Takenaka informs Tatsuya about the whereabouts of the card in the tower. Washio is killed & Takenaka is knocked out unconscious by the same assailant who killed Toda & Kuki. Tatsuya, Saki & Nogi go to the cabaret club in the tower & finds the card, which had the recordings of Toda & an unknown person. They are intercepted by Masatoyoshi Tsutsui, the true mastermind of the arson & his top assassin Reiji Shinjo. Tatsuya challenges Shinjo, who must defeat Tatsuya in order to get the card & kill the trio. Tatsuya & Shinjo battle on top of the tower & Tatsuya wins. Takenaka & the police arrive, but Nogi is fatally injured by Shinjo's toe kick while shielding Tatsuya. A dying Nogi apologises & tells Tatsuya to be strong.

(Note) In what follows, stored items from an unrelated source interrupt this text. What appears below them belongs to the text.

import Summits.PneNP.PneNP.Theorems.KarlinRubinMonotoneSufficesGreedyCircuitDefs

/-!
# Crux `MonotoneSuffices` (stmt-PneNP-18026), the GREEDY general detector — part 9a: semantics of the layered circuit

`t` iterations of the layer `layerW c` from `initW x` compute the true selection bits `selTrueW x c`
(`iterate_layerW_inr`), level by level: once the bits of the levels `< r` are true, the layer makes the bits of the
levels `≤ r` true (`newSelW_eq_selTrueW`), because the pool read off true bits is the pool of the run
(`forall_okLevelW_iff_mem_pool` while the run is alive, `exists_not_okLevelW_of_dead` after it died). Consequently
the verdict read off the final wires is the trial's verdict (`verdictW_iterate_eq_trialOut`).
-/

set_option linter.dupNamespace false -- `Summit.PneNP.PneNP.…`: summit = sub-problem name (D-0017 single-conjunct layout)

namespace Summit.PneNP.PneNP.Theorems.MonotoneSuffices.Greedy

open Finset
open Literature.Probability.RandomGraphs.PlantedClique

variable {n t M : ℕ}

/-! ### `find?` over `finRange` -/

/-- The first index satisfying `p`. [folklore] -/
theorem find?_finRange_eq_some_iff (p : Fin M → Bool) (m : Fin M) :
    (List.finRange M).find? p = some m ↔ p m = true ∧ ∀ m' : Fin M, m'.1 < m.1 → p m' = false := by
  rw [List.find?_eq_some_iff_getElem]
  constructor
  · rintro ⟨hp, j, hj, hjm, hbefore⟩
    have hjv : j = m.1 := by have := congrArg Fin.val hjm; simpa using this
    refine ⟨hp, fun m' hm' => ?_⟩
    have := hbefore m'.1 (by rw [hjv]; exact hm')
    simpa using this
  · rintro ⟨hp, hbefore⟩
    refine ⟨hp, m.1, by simp, by simp, fun j hj => ?_⟩
    have := hbefore ⟨j, lt_trans hj m.2⟩ hj
    simpa using this

/-! ### The run: alive levels and picks -/

/-- If the run is alive after `j` levels it was alive after `i ≤ j` levels. [folklore] -/
theorem run_isSome_of_le (x : EdgeVec n) (c : Fin t → Fin M → Fin n) {i j : ℕ} (hij : i ≤ j)
    (h : ∃ T, run x c j = some T) : ∃ T, run x c i = some T := by
  induction j, hij using Nat.le_induction with
  | base => exact h
  | succ j _ ih =>
      apply ih
      obtain ⟨T', hT'⟩ := h
      by_cases hjt : j < t
      · obtain ⟨T, v, hT, -, -⟩ := (run_succ_eq_some_iff x c hjt T').1 hT'
        exact ⟨T, hT⟩
      · rw [run_succ_of_le x c (not_lt.1 hjt)] at hT'
        exact ⟨T', hT'⟩

/-- A level picks iff the run survives it. [folklore] -/
theorem pickIdx_isSome_iff (x : EdgeVec n) (c : Fin t → Fin M → Fin n) (i : Fin t) :
    (∃ m, pickIdx x c i = some m) ↔ ∃ T, run x c (i.1 + 1) = some T := by
  rw [run_succ_eq_pickIdx]
  cases hr : run x c i.1 with
  | none => simp [pickIdx, hr]
  | some T =>
      simp only [Option.bind_some, Option.map_eq_some_iff]
      constructor
      · rintro ⟨m, hm⟩; exact ⟨_, m, hm, rfl⟩
      · rintro ⟨_, m, hm, -⟩; exact ⟨m, hm⟩

/-- **The picks of an alive run**: after `i ≤ t` levels the run holds exactly the candidates picked so far.
[folklore] -/
theorem mem_run_iff (x : EdgeVec n) (c : Fin t → Fin M → Fin n) :
    ∀ {i : ℕ}, i ≤ t → ∀ {T : Finset (Fin n)}, run x c i = some T →
      ∀ v : Fin n, v ∈ T ↔ ∃ j : Fin t, j.1 < i ∧ ∃ m, pickIdx x c j = some m ∧ c j m = v
  | 0, _, T, h, v => by
      rw [run_zero] at h; cases h
      simp
  | i + 1, hi, T', h, v => by
      have hit : i < t := hi
      rw [run_succ_eq_pickIdx x c ⟨i, hit⟩] at h
      cases hr : run x c i with
      | none => rw [hr] at h; simp at h
      | some T =>
          rw [hr, Option.bind_some] at h
          obtain ⟨m, hm, rfl⟩ := Option.map_eq_some_iff.1 h
          rw [mem_insert, mem_run_iff x c (le_of_lt hit) hr v]
          constructor
          · rintro (rfl | ⟨j, hj, m', hm', rfl⟩)
            · exact ⟨⟨i, hit⟩, Nat.lt_succ_self _, m, hm, rfl⟩
            · exact ⟨j, Nat.lt_succ_of_lt hj, m', hm', rfl⟩
          · rintro ⟨j, hj, m', hm', hv⟩
            rcases Nat.lt_succ_iff_lt_or_eq.1 hj with hlt | heq
            · exact Or.inr ⟨j, hlt, m', hm', hv⟩
            · left
              have hji : j = ⟨i, hit⟩ := Fin.ext heq
              subst hji
              rw [hm] at hm'
              cases hm'
              exact hv.symm

/-! ### Pools read off true bits -/

/-- Adjacency read off the wires depends only on the edge wires. [folklore] -/
theorem adjW_congr {w w' : (⊤ : SimpleGraph (Fin n)).edgeSet ⊕ (Fin t × Fin M) → Bool}
    (h : ∀ e, w (Sum.inl e) = w' (Sum.inl e)) (v u : Fin n) : adjW w v u = adjW w' v u := by
  unfold adjW; split_ifs <;> simp [h]

/-- Pool membership is adjacency, read off the initial wires, to every member. [folklore] -/
theorem mem_pool_iff_adjW (x : EdgeVec n) (T : Finset (Fin n)) (v : Fin n) :
    v ∈ pool x T ↔ ∀ u ∈ T, adjW (initW x : (⊤ : SimpleGraph (Fin n)).edgeSet ⊕ (Fin t × Fin M) → Bool) v u = true := by
  classical
  rw [mem_pool]
  constructor
  · rintro ⟨hvT, hadj⟩ u hu
    have hvu : v ≠ u := fun h => hvT (h ▸ hu)
    rw [initW, adjW_inl x _ v u hvu]
    exact hadj _ (mem_filter.2 ⟨mem_univ _, u, hu, rfl⟩)
  · intro h
    refine ⟨fun hvT => ?_, fun e he => ?_⟩
    · have := h v hvT
      rw [adjW_self] at this
      cases this
    · obtain ⟨u, hu, heu⟩ := (mem_filter.1 he).2
      have hvu : v ≠ u := by
        intro hvu
        have hloop : (e : Sym2 (Fin n)).IsDiag := by rw [heu, hvu]; exact Sym2.mk_isDiag_iff.2 rfl
        exact (SimpleGraph.not_isDiag_of_mem_edgeSet _ e.2) hloop
      have := h u hu
      rw [initW, adjW_inl x _ v u hvu] at this
      have hee : e = edgeOf v u hvu := Subtype.ext heu
      rw [hee]; exact this

/-- **The pool read off true bits, alive case.** If the edge wires are `x`, the selection bits of the levels `< i`
are the true ones and the run is alive after `i` levels with picks `T`, then admission by all levels `< i` is
membership in `pool x T`. [folklore] -/
theorem forall_okLevelW_iff_mem_pool (x : EdgeVec n) (c : Fin t → Fin M → Fin n)
    {w : (⊤ : SimpleGraph (Fin n)).edgeSet ⊕ (Fin t × Fin M) → Bool} {i : ℕ} (hi : i ≤ t)
    (hinl : ∀ e, w (Sum.inl e) = x e) (hsel : ∀ p : Fin t × Fin M, p.1.1 < i → w (Sum.inr p) = selTrueW x c p)
    {T : Finset (Fin n)} (hT : run x c i = some T) (v : Fin n) :
    (∀ j : Fin t, j.1 < i → okLevelW c w j v = true) ↔ v ∈ pool x T := by
  have hadj : ∀ a b, adjW w a b = adjW (initW x : (⊤ : SimpleGraph (Fin n)).edgeSet ⊕ (Fin t × Fin M) → Bool) a b :=
    fun a b => adjW_congr (fun e => by rw [hinl, initW_inl]) a b
  rw [mem_pool_iff_adjW x T v]
  constructor
  · intro h u hu
    obtain ⟨j, hj, m, hm, rfl⟩ := (mem_run_iff x c hi hT u).1 hu
    have hok := h j hj
    simp only [okLevelW, decide_eq_true_eq] at hok
    obtain ⟨m', hsel', hadj'⟩ := hok
    rw [hsel (j, m') hj, selTrueW, decide_eq_true_eq] at hsel'
    simp only at hsel'
    rw [hm] at hsel'
    cases hsel'
    rwa [hadj] at hadj'
  · intro h j hj
    -- level `j < i` is alive and picked
    obtain ⟨Tj1, hTj1⟩ := run_isSome_of_le x c (Nat.succ_le_of_lt hj) ⟨T, hT⟩
    obtain ⟨m, hm⟩ := (pickIdx_isSome_iff x c j).2 ⟨Tj1, hTj1⟩
    simp only [okLevelW, decide_eq_true_eq]
    refine ⟨m, ?_, ?_⟩
    · rw [hsel (j, m) hj, selTrueW, decide_eq_true_eq]; exact hm
    · rw [hadj]
      exact h (c j m) ((mem_run_iff x c hi hT (c j m)).2 ⟨j, hj, m, hm, rfl⟩)

/-- **The pool read off true bits, dead case.** If the run is dead after `i` levels, no vertex is admitted by all
levels `< i`. [folklore] -/
theorem exists_not_okLevelW_of_dead (x : EdgeVec n) (c : Fin t → Fin M → Fin n)
    {w : (⊤ : SimpleGraph (Fin n)).edgeSet ⊕ (Fin t × Fin M) → Bool} {i : ℕ} (hi : i ≤ t)
    (hsel : ∀ p : Fin t × Fin M, p.1.1 < i → w (Sum.inr p) = selTrueW x c p)
    (hT : run x c i = none) (v : Fin n) :
    ¬ ∀ j : Fin t, j.1 < i → okLevelW c w j v = true := by
  classical
  intro h
  -- some level `j < i` is dead right after it
  have hex : ∃ j, j < i ∧ run x c (j + 1) = none := by
    cases i with
    | zero => rw [run_zero] at hT; cases hT
    | succ i => exact ⟨i, Nat.lt_succ_self _, hT⟩
  -- take the least such `j`; the run is alive after `j` levels
  set j₀ := Nat.find hex with hj₀def
  have hj₀ : j₀ < i ∧ run x c (j₀ + 1) = none := Nat.find_spec hex
  have hj₀t : j₀ < t := lt_of_lt_of_le hj₀.1 hi
  have hnone : pickIdx x c ⟨j₀, hj₀t⟩ = none := by
    cases hp : pickIdx x c ⟨j₀, hj₀t⟩ with
    | none => rfl
    | some m =>
        obtain ⟨T, hT'⟩ := (pickIdx_isSome_iff x c ⟨j₀, hj₀t⟩).1 ⟨m, hp⟩
        have : run x c (j₀ + 1) = some T := hT'
        rw [hj₀.2] at this; cases this
  have hok := h ⟨j₀, hj₀t⟩ hj₀.1
  simp only [okLevelW, decide_eq_true_eq] at hok
  obtain ⟨m', hsel', -⟩ := hok
  rw [hsel (⟨j₀, hj₀t⟩, m') hj₀.1, selTrueW, decide_eq_true_eq] at hsel'
  have : pickIdx x c ⟨j₀, hj₀t⟩ = some m' := hsel'
  rw [hnone] at this; cases this

/-! ### One layer makes the next level true -/

/-- **The layer step.** If the edge wires are `x` and the selection bits of the levels `< r` are true, the new bit
of every `(i, m)` with `i ≤ r` is true. [folklore] -/
theorem newSelW_eq_selTrueW (x : EdgeVec n) (c : Fin t → Fin M → Fin n)
    {w : (⊤ : SimpleGraph (Fin n)).edgeSet ⊕ (Fin t × Fin M) → Bool} {r : ℕ}
    (hinl : ∀ e, w (Sum.inl e) = x e) (hsel : ∀ p : Fin t × Fin M, p.1.1 < r → w (Sum.inr p) = selTrueW x c p)
    (p : Fin t × Fin M) (hp : p.1.1 ≤ r) : newSelW c w p = selTrueW x c p := by
  obtain ⟨i, m⟩ := p
  have hit : i.1 ≤ t := le_of_lt i.2
  have hsel' : ∀ q : Fin t × Fin M, q.1.1 < i.1 → w (Sum.inr q) = selTrueW x c q :=
    fun q hq => hsel q (lt_of_lt_of_le hq hp)
  cases hr : run x c i.1 with
  | none =>
      -- dead: no candidate is in the pool, no pick
      have hin : ∀ v, inPoolW c w i v = false := fun v => by
        rw [inPoolW]
        exact decide_eq_false (exists_not_okLevelW_of_dead x c hit hsel' hr v)
      rw [newSelW, hin, Bool.false_and, selTrueW]
      symm
      apply decide_eq_false
      simp [pickIdx, hr]
  | some T =>
      have hin : ∀ v, inPoolW c w i v = decide (v ∈ pool x T) := fun v => by
        rw [inPoolW]
        exact (decide_eq_decide).2 (forall_okLevelW_iff_mem_pool x c hit hinl hsel' hr v)
      have hpick : pickIdx x c i = (List.finRange M).find? fun m => c i m ∈ pool x T := by
        simp [pickIdx, hr]
      have hgoal : newSelW c w (i, m) = true ↔ pickIdx x c i = some m := by
        rw [hpick, find?_finRange_eq_some_iff, newSelW]
        simp only [hin, Bool.and_eq_true, decide_eq_true_eq, decide_eq_false_iff_not]
      rw [selTrueW]
      apply Bool.eq_iff_iff.2
      rw [hgoal, decide_eq_true_eq]

/-- **After `r` layers the bits of the levels `< r` are true.** [folklore] -/
theorem iterate_layerW_inr (x : EdgeVec n) (c : Fin t → Fin M → Fin n) :
    ∀ (r : ℕ) (p : Fin t × Fin M), p.1.1 < r → ((layerW c)^[r] (initW x)) (Sum.inr p) = selTrueW x c p
  | 0, _, hp => absurd hp (Nat.not_lt_zero _)
  | r + 1, p, hp => by
      rw [Function.iterate_succ_apply', layerW_inr]
      exact newSelW_eq_selTrueW x c (iterate_layerW_inl c x r) (iterate_layerW_inr x c r) p (Nat.lt_succ_iff.1 hp)

/-! ### The verdict -/

/-- **The layered circuit computes the trial.** [folklore] -/
theorem verdictW_iterate_eq_trialOut (x : EdgeVec n) (c : Fin t → Fin M → Fin n) (θ : ℕ) :
    verdictW c θ ((layerW c)^[t] (initW x)) = trialOut x c θ := by
  classical
  set w := (layerW c)^[t] (initW x) with hw
  have hinl : ∀ e, w (Sum.inl e) = x e := iterate_layerW_inl c x t
  have hsel : ∀ p : Fin t × Fin M, p.1.1 < t → w (Sum.inr p) = selTrueW x c p := iterate_layerW_inr x c t
  -- every level selected ↔ the run is alive after `t` levels
  have halive : (∀ i : Fin t, ∃ m : Fin M, w (Sum.inr (i, m)) = true) ↔ ∃ T, run x c t = some T := by
    constructor
    · intro h
      rcases Nat.eq_zero_or_pos t with ht | ht
      · subst ht; exact ⟨∅, run_zero x c⟩
      · obtain ⟨m, hm⟩ := h ⟨t - 1, by omega⟩
        rw [hsel (⟨t - 1, _⟩, m) (by simp; omega), selTrueW, decide_eq_true_eq] at hm
        have h1 := (pickIdx_isSome_iff x c ⟨t - 1, by omega⟩).1 ⟨m, hm⟩
        have ht1 : t - 1 + 1 = t := by omega
        simpa [ht1] using h1
    · intro h i
      obtain ⟨T1, hT1⟩ := run_isSome_of_le x c (Nat.succ_le_of_lt i.2) h
      obtain ⟨m, hm⟩ := (pickIdx_isSome_iff x c i).2 ⟨T1, hT1⟩
      exact ⟨m, by rw [hsel (i, m) i.2, selTrueW, decide_eq_true_eq]; exact hm⟩
  apply Bool.eq_iff_iff.2
  rw [verdictW, decide_eq_true_eq, trialOut_eq_true_iff]
  cases hr : run x c t with
  | none =>
      constructor
      · rintro ⟨h, -⟩
        obtain ⟨T, hT⟩ := halive.1 h
        rw [hr] at hT; cases hT
      · rintro ⟨T, hT, -⟩; cases hT
  | some T =>
      have hcnt : ((univ : Finset (Fin n)).filter fun u => cntBitW c w u = true) = (univ \ candSet c).filter (AdjAll x T) := by
        ext u
        simp only [mem_filter, mem_univ, true_and, mem_sdiff, cntBitW, decide_eq_true_eq]
        have hiff := forall_okLevelW_iff_mem_pool x c le_rfl hinl hsel hr u
        rw [mem_pool] at hiff
        constructor
        · rintro ⟨hu, h⟩
          exact ⟨hu, (hiff.1 fun j _ => h j).2⟩
        · rintro ⟨hu, h⟩
          have hT : T ⊆ candSet c := run_subset_candSet x c t hr
          exact ⟨hu, fun j => (hiff.2 ⟨fun h' => hu (hT h'), h⟩) j j.2⟩
      rw [hcnt]
      constructor
      · rintro ⟨-, hθ⟩; exact ⟨T, rfl, hθ⟩
      · rintro ⟨T', hT', hθ⟩
        cases hT'
        exact ⟨halive.2 ⟨T, hr⟩, hθ⟩

end Summit.PneNP.PneNP.Theorems.MonotoneSuffices.Greedy

namespace Summit.PneNP.PneNP.Theorems.MonotoneSuffices.Greedy

/-- Registered sub-goal `greedy_circuit_sem` of stmt-PneNP-18026 (greedy detector, part 9a): the layered circuit
computes the trial, exported verbatim. [folklore] -/
theorem greedy_circuit_sem :
    ∀ {n t M : ℕ} (x : Literature.Probability.RandomGraphs.PlantedClique.EdgeVec n) (c : Fin t → Fin M → Fin n) (θ : ℕ), Summit.PneNP.PneNP.Theorems.MonotoneSuffices.Greedy.verdictW c θ ((Summit.PneNP.PneNP.Theorems.MonotoneSuffices.Greedy.layerW c)^[t] (Summit.PneNP.PneNP.Theorems.MonotoneSuffices.Greedy.initW x)) = Summit.PneNP.PneNP.Theorems.MonotoneSuffices.Greedy.trialOut x c θ :=
  fun x c θ => verdictW_iterate_eq_trialOut x c θ

end Summit.PneNP.PneNP.Theorems.MonotoneSuffices.Greedy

Tsutsui & Shinjo were arrested, with Shinjo saying that he was forced by Tsutsui to murder. Takenaka says goodbye to Tatsuya, who wishes to be a great fighter.
In the post credits scenes, Tadashi Tsurumi becomes the governor of Tokyo & he uses the same handkerchief that was used to frame Tatsuya, indicating he was deeply involved in this whole plot.

==Gameplay==
The gameplay is focused on 1-on-1 brawling and martial arts, rather than the beat-em-up gameplay of the main Yakuza series. The combat is modeled after Def Jam: Fight for NY, made by AKI Corporation (now syn Sophia), combined with elements of the main series' titles such as heat actions, overworld enemy encounters, and picking up weapons scattered around the arena. The 3D rendered gameplay uses the same kind of fixed camera system as in the first two Yakuza games on the PlayStation 2.

==Content==
Though on PSP, the game has similar mini-games to the main series, such as bowling, claw machines, and a batting center. Hostess clubs feature an interaction for a Kiss, which depends on how highly hearted the hostess is. Part-time jobs have been added for gaining money, as it is purposefully scarce in the game compared to other franchise titles.

==Communication mode==

As part of the game's multiplayer mode, a custom character is required to play online. This mode consists of missions to unlock items for character customization, and can be played either solo or cooperatively with another player. A standard VS mode can also be played among other players and teams. Fighting styles and stats are carried over from offline mode, and are based on the player's progress in the game.

==TV drama==
A television series based on the game began airing on TBS on October 5, 2010 and ended after 11 episodes. The series spawned a sequel in 2012 based on the game's sequel, the series also ran for 11 episodes.

==Sequel==

Kurohyō 2: Ryū ga Gotoku Ashura Hen being advertised at the Shinjuku Don Quijote store, a virtual version of which appears in the game

A sequel, Kurohyō 2: Ryū ga Gotoku Ashura Hen (Japanese: クロヒョウ2　龍が如く 阿修羅編; lit. "Black Panther 2: Like a Dragon Ashura Chapter") was introduced for PSP by Ryū ga Gotoku series creator Toshihiro Nagoshi in Weekly Famitsu and released in Japan on March 22, 2012.

==Legacy==

Although the game, along with its sequel, is one of the few entries in the Yakuza series which has never received an international release, interest from fans has led to the development of fan translations for both games.